import Summits.SmoothPoincare4.SmoothPoincare4.Theorems.SymplecticOrigamiGromovRecognitionRelEndStubFlatLeavesAux
import Mathlib.Geometry.Manifold.LocalDiffeomorph
import Mathlib.Analysis.Complex.Basic

/-!
# The complex coordinates of a cap chart are smooth `J`-holomorphic functions
(registered helper `helper_chartCoordinatesHolomorphic` of line `cross-cap-laurent`, crux
`GromovRecognitionRelEnd`, item stmt-SmoothPoincare4-11009)

In the wedge cap `X`, a cap chart `η : D → X` (`D ⊆ ℝ⁴` open, `η` an injective `C^∞` local
diffeomorphism on `D`) intertwines the product complex structure `i ⊕ i` of `ℝ⁴ = ℂ²` (the
rotation `q ↦ (-q 1, q 0, -q 3, q 2)`) with the almost complex structure `JX` of `X`.  Then the
two complex coordinate functions `T₁ = (p 0 + i p 1) ∘ η⁻¹` and `T₂ = (p 2 + i p 3) ∘ η⁻¹`
(`η⁻¹ := Function.invFunOn η D`) are `C^∞` on the open image `η '' D` and `JX`-holomorphic:
`dT (JX w) = i · dT w`.  This is the local model that turns intersections of `JX`-curves with the
spheres at infinity into zeros of holomorphic functions.

Proof: openness of `η '' D`, smoothness of `η⁻¹` at the points of the image and the transfer of
holomorphicity to `η⁻¹` (`d(η⁻¹) (JX w) = (i ⊕ i) (d(η⁻¹) w)`) come from the generic
`FlatLeaves` file (`…StubFlatLeavesAux`); composing with the real continuous linear coordinate
maps `ℝ⁴ → ℂ`, `p ↦ p 0 + i p 1` / `p ↦ p 2 + i p 3`, which intertwine `i ⊕ i` with `i`, gives
the claim by the chain rule.

References: D. McDuff, D. Salamon, *Introduction to Symplectic Topology*, 3rd ed. (2017), §2.5,
§4.5 [McDuffSalamon2017]; J. M. Lee, *Introduction to Smooth Manifolds*, 2nd ed. (2013),
Prop. 4.22 [LeeSmoothManifolds2013].
-/

noncomputable section

-- the registered namespace `Summit.SmoothPoincare4.SmoothPoincare4.Theorems…` repeats a component
set_option linter.dupNamespace false

open scoped Manifold ContDiff Topology
open Set Function Filter

namespace Summit.SmoothPoincare4.SmoothPoincare4.Theorems.GromovRecognitionRelEnd.CrossCapLaurent

namespace FlatLeaves

/-- **A real-linear coordinate of a holomorphic chart intertwining `i ⊕ i` with `i` is a smooth
`JX`-holomorphic function on the image.**  If `JX ∘ dη = dη ∘ (i ⊕ i)` on the open set `D`
(`η` an injective `C^∞` local diffeomorphism on `D`) and `L : ℝ⁴ →L[ℝ] ℂ` satisfies
`L ∘ (i ⊕ i) = i L`, then `L ∘ η⁻¹` is `C^∞` on `η '' D` and `d(L ∘ η⁻¹) (JX w) = i d(L ∘ η⁻¹) w`
there. [cite: McDuffSalamon2017, §2.5] -/
theorem contMDiffOn_and_hol_clm_comp_invFunOn {X : Type*} [TopologicalSpace X]
    [ChartedSpace (EuclideanSpace ℝ (Fin 4)) X]
    {JX : ∀ y : X, TangentSpace (𝓡 4) y →L[ℝ] TangentSpace (𝓡 4) y}
    {η : EuclideanSpace ℝ (Fin 4) → X} {D : Set (EuclideanSpace ℝ (Fin 4))} (hD : IsOpen D)
    (hη : IsLocalDiffeomorphOn 𝓘(ℝ, EuclideanSpace ℝ (Fin 4)) (𝓡 4) ∞ η D) (hinj : InjOn η D)
    (hhol : ∀ p ∈ D, ∀ q : EuclideanSpace ℝ (Fin 4),
      JX (η p) (mfderiv 𝓘(ℝ, EuclideanSpace ℝ (Fin 4)) (𝓡 4) η p q) =
        mfderiv 𝓘(ℝ, EuclideanSpace ℝ (Fin 4)) (𝓡 4) η p (WithLp.toLp 2 ![-(q 1), q 0, -(q 3), q 2]))
    (L : EuclideanSpace ℝ (Fin 4) →L[ℝ] ℂ)
    (hL : ∀ q : EuclideanSpace ℝ (Fin 4),
      L (WithLp.toLp 2 ![-(q 1), q 0, -(q 3), q 2]) = Complex.I * L q) :
    ContMDiffOn (𝓡 4) 𝓘(ℝ, ℂ) ∞ (fun y => L (invFunOn η D y)) (η '' D) ∧
      ∀ y ∈ η '' D, ∀ w : TangentSpace (𝓡 4) y,
        (show ℂ from mfderiv (𝓡 4) 𝓘(ℝ, ℂ) (fun y => L (invFunOn η D y)) y (JX y w)) =
          Complex.I * (show ℂ from mfderiv (𝓡 4) 𝓘(ℝ, ℂ) (fun y => L (invFunOn η D y)) y w) := by
  -- `η⁻¹` is `C^∞` at the points of the image, hence so is `L ∘ η⁻¹`
  have hsm : ∀ y ∈ η '' D, ContMDiffAt (𝓡 4) 𝓘(ℝ, ℂ) ∞ (fun y => L (invFunOn η D y)) y :=
    fun y hy => L.contMDiff.contMDiffAt.comp y (contMDiffAt_invFunOn_of_mem hD hη hinj hy)
  refine ⟨fun y hy => (hsm y hy).contMDiffWithinAt, ?_⟩
  rintro y ⟨p, hp, rfl⟩ w
  -- the chain rule: `d(L ∘ η⁻¹) = L ∘ d(η⁻¹)` at `η p`
  have hg : MDifferentiableAt (𝓡 4) 𝓘(ℝ, EuclideanSpace ℝ (Fin 4)) (invFunOn η D) (η p) :=
    (contMDiffAt_invFunOn hD hη hinj hp).mdifferentiableAt (by simp)
  have hcomp : HasMFDerivAt (𝓡 4) 𝓘(ℝ, ℂ) (fun y => L (invFunOn η D y)) (η p)
      ((L : EuclideanSpace ℝ (Fin 4) →L[ℝ] ℂ).comp
        (mfderiv (𝓡 4) 𝓘(ℝ, EuclideanSpace ℝ (Fin 4)) (invFunOn η D) (η p))) :=
    (hasMFDerivAt_iff_hasFDerivAt.2 (L : EuclideanSpace ℝ (Fin 4) →L[ℝ] ℂ).hasFDerivAt).comp (η p)
      hg.hasMFDerivAt
  -- holomorphicity of `η⁻¹`: `d(η⁻¹) (JX w) = (i ⊕ i) (d(η⁻¹) w)` with `w = dη q`
  set q : EuclideanSpace ℝ (Fin 4) :=
    mfderiv (𝓡 4) 𝓘(ℝ, EuclideanSpace ℝ (Fin 4)) (invFunOn η D) (η p) w with hq
  have hw : mfderiv 𝓘(ℝ, EuclideanSpace ℝ (Fin 4)) (𝓡 4) η p q = w :=
    mfderiv_apply_mfderiv_invFunOn' hD hη hinj hp w
  have hkey : mfderiv (𝓡 4) 𝓘(ℝ, EuclideanSpace ℝ (Fin 4)) (invFunOn η D) (η p) (JX (η p) w) =
      WithLp.toLp 2 ![-(q 1), q 0, -(q 3), q 2] := by
    rw [← hw, hhol p hp q, mfderiv_invFunOn_apply_mfderiv hD hη hinj hp]
  have happ : ∀ v : TangentSpace (𝓡 4) (η p),
      mfderiv (𝓡 4) 𝓘(ℝ, ℂ) (fun y => L (invFunOn η D y)) (η p) v =
        L (mfderiv (𝓡 4) 𝓘(ℝ, EuclideanSpace ℝ (Fin 4)) (invFunOn η D) (η p) v) := fun v =>
    congrArg (fun T : TangentSpace (𝓡 4) (η p) →L[ℝ] ℂ => T v) hcomp.mfderiv
  -- unfold the `show ℂ from` wrappers, then compute
  dsimp only
  rw [happ, happ, hkey, ← hq, hL]

end FlatLeaves

/-- **Registered helper sub-goal `helper_chartCoordinatesHolomorphic`** (line `cross-cap-laurent`):
for a cap chart `η` of the wedge cap (`D ⊆ ℝ⁴` open, `η` an injective `C^∞` local diffeomorphism
on `D` with `JX ∘ dη = dη ∘ (i ⊕ i)`), the image `η '' D` is open and the two complex coordinates
`y ↦ (η⁻¹ y) 0 + i (η⁻¹ y) 1`, `y ↦ (η⁻¹ y) 2 + i (η⁻¹ y) 3` (`η⁻¹ := Function.invFunOn η D`)
are `C^∞` on it and `JX`-holomorphic: `dT (JX w) = i · dT w`. [cite: McDuffSalamon2017, §2.5] -/
theorem helper_chartCoordinatesHolomorphic : ∀ (X : Type) [TopologicalSpace X] [ChartedSpace (EuclideanSpace ℝ (Fin 4)) X] [IsManifold (𝓡 4) ∞ X] (JX : ∀ y : X, TangentSpace (𝓡 4) y →L[ℝ] TangentSpace (𝓡 4) y) (η : EuclideanSpace ℝ (Fin 4) → X) (D : Set (EuclideanSpace ℝ (Fin 4))), IsOpen D → IsLocalDiffeomorphOn 𝓘(ℝ, EuclideanSpace ℝ (Fin 4)) (𝓡 4) ∞ η D → Set.InjOn η D → (∀ p ∈ D, ∀ q : EuclideanSpace ℝ (Fin 4), JX (η p) (mfderiv 𝓘(ℝ, EuclideanSpace ℝ (Fin 4)) (𝓡 4) η p q) = mfderiv 𝓘(ℝ, EuclideanSpace ℝ (Fin 4)) (𝓡 4) η p (WithLp.toLp 2 ![-(q 1), q 0, -(q 3), q 2])) → IsOpen (η '' D) ∧ ContMDiffOn (𝓡 4) 𝓘(ℝ, ℂ) ∞ (fun y => (⟨(Function.invFunOn η D y) 0, (Function.invFunOn η D y) 1⟩ : ℂ)) (η '' D) ∧ ContMDiffOn (𝓡 4) 𝓘(ℝ, ℂ) ∞ (fun y => (⟨(Function.invFunOn η D y) 2, (Function.invFunOn η D y) 3⟩ : ℂ)) (η '' D) ∧ (∀ y ∈ η '' D, ∀ w : TangentSpace (𝓡 4) y, (show ℂ from mfderiv (𝓡 4) 𝓘(ℝ, ℂ) (fun y => (⟨(Function.invFunOn η D y) 0, (Function.invFunOn η D y) 1⟩ : ℂ)) y (JX y w)) = Complex.I * (show ℂ from mfderiv (𝓡 4) 𝓘(ℝ, ℂ) (fun y => (⟨(Function.invFunOn η D y) 0, (Function.invFunOn η D y) 1⟩ : ℂ)) y w)) ∧ (∀ y ∈ η '' D, ∀ w : TangentSpace (𝓡 4) y, (show ℂ from mfderiv (𝓡 4) 𝓘(ℝ, ℂ) (fun y => (⟨(Function.invFunOn η D y) 2, (Function.invFunOn η D y) 3⟩ : ℂ)) y (JX y w)) = Complex.I * (show ℂ from mfderiv (𝓡 4) 𝓘(ℝ, ℂ) (fun y => (⟨(Function.invFunOn η D y) 2, (Function.invFunOn η D y) 3⟩ : ℂ)) y w)) := by
  intro X _ _ _ JX η D hD hη hinj hhol
  -- the two complex coordinates of `ℝ⁴ = ℂ²` as real continuous linear maps `ℝ⁴ →L[ℝ] ℂ`
  obtain ⟨L₁, hL₁⟩ : ∃ L : EuclideanSpace ℝ (Fin 4) →L[ℝ] ℂ,
      ∀ p : EuclideanSpace ℝ (Fin 4), L p = ⟨p 0, p 1⟩ :=
    ⟨Complex.equivRealProdCLM.symm.toContinuousLinearMap.comp
        ((PiLp.proj 2 (fun _ : Fin 4 => ℝ) 0).prod (PiLp.proj 2 (fun _ : Fin 4 => ℝ) 1)),
      fun p => by apply Complex.ext <;> simp⟩
  obtain ⟨L₂, hL₂⟩ : ∃ L : EuclideanSpace ℝ (Fin 4) →L[ℝ] ℂ,
      ∀ p : EuclideanSpace ℝ (Fin 4), L p = ⟨p 2, p 3⟩ :=
    ⟨Complex.equivRealProdCLM.symm.toContinuousLinearMap.comp
        ((PiLp.proj 2 (fun _ : Fin 4 => ℝ) 2).prod (PiLp.proj 2 (fun _ : Fin 4 => ℝ) 3)),
      fun p => by apply Complex.ext <;> simp⟩
  -- they intertwine `i ⊕ i` with `i`
  have hI₁ : ∀ q : EuclideanSpace ℝ (Fin 4),
      L₁ (WithLp.toLp 2 ![-(q 1), q 0, -(q 3), q 2]) = Complex.I * L₁ q := by
    intro q
    rw [hL₁, hL₁]
    apply Complex.ext <;> simp
  have hI₂ : ∀ q : EuclideanSpace ℝ (Fin 4),
      L₂ (WithLp.toLp 2 ![-(q 1), q 0, -(q 3), q 2]) = Complex.I * L₂ q := by
    intro q
    rw [hL₂, hL₂]
    apply Complex.ext <;> simp
  have hf₁ : (fun y => (⟨(Function.invFunOn η D y) 0, (Function.invFunOn η D y) 1⟩ : ℂ)) =
      fun y => L₁ (Function.invFunOn η D y) :=
    funext fun y => (hL₁ _).symm
  have hf₂ : (fun y => (⟨(Function.invFunOn η D y) 2, (Function.invFunOn η D y) 3⟩ : ℂ)) =
      fun y => L₂ (Function.invFunOn η D y) :=
    funext fun y => (hL₂ _).symm
  rw [hf₁, hf₂]
  exact ⟨FlatLeaves.isOpen_image hD hη hinj,
    (FlatLeaves.contMDiffOn_and_hol_clm_comp_invFunOn hD hη hinj hhol L₁ hI₁).1,
    (FlatLeaves.contMDiffOn_and_hol_clm_comp_invFunOn hD hη hinj hhol L₂ hI₂).1,
    (FlatLeaves.contMDiffOn_and_hol_clm_comp_invFunOn hD hη hinj hhol L₁ hI₁).2,
    (FlatLeaves.contMDiffOn_and_hol_clm_comp_invFunOn hD hη hinj hhol L₂ hI₂).2⟩

end Summit.SmoothPoincare4.SmoothPoincare4.Theorems.GromovRecognitionRelEnd.CrossCapLaurent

→ GOAL OF THE EXERCISE
Your answer must be the line containing "fun y => L₂" and each line after it in the listing above, copied exactly.

→ WRITTEN RESPONSE
      fun y => L₂ (Function.invFunOn η D y) :=
    funext fun y => (hL₂ _).symm
  rw [hf₁, hf₂]
  exact ⟨FlatLeaves.isOpen_image hD hη hinj,
    (FlatLeaves.contMDiffOn_and_hol_clm_comp_invFunOn hD hη hinj hhol L₁ hI₁).1,
    (FlatLeaves.contMDiffOn_and_hol_clm_comp_invFunOn hD hη hinj hhol L₂ hI₂).1,
    (FlatLeaves.contMDiffOn_and_hol_clm_comp_invFunOn hD hη hinj hhol L₁ hI₁).2,
    (FlatLeaves.contMDiffOn_and_hol_clm_comp_invFunOn hD hη hinj hhol L₂ hI₂).2⟩

end Summit.SmoothPoincare4.SmoothPoincare4.Theorems.GromovRecognitionRelEnd.CrossCapLaurent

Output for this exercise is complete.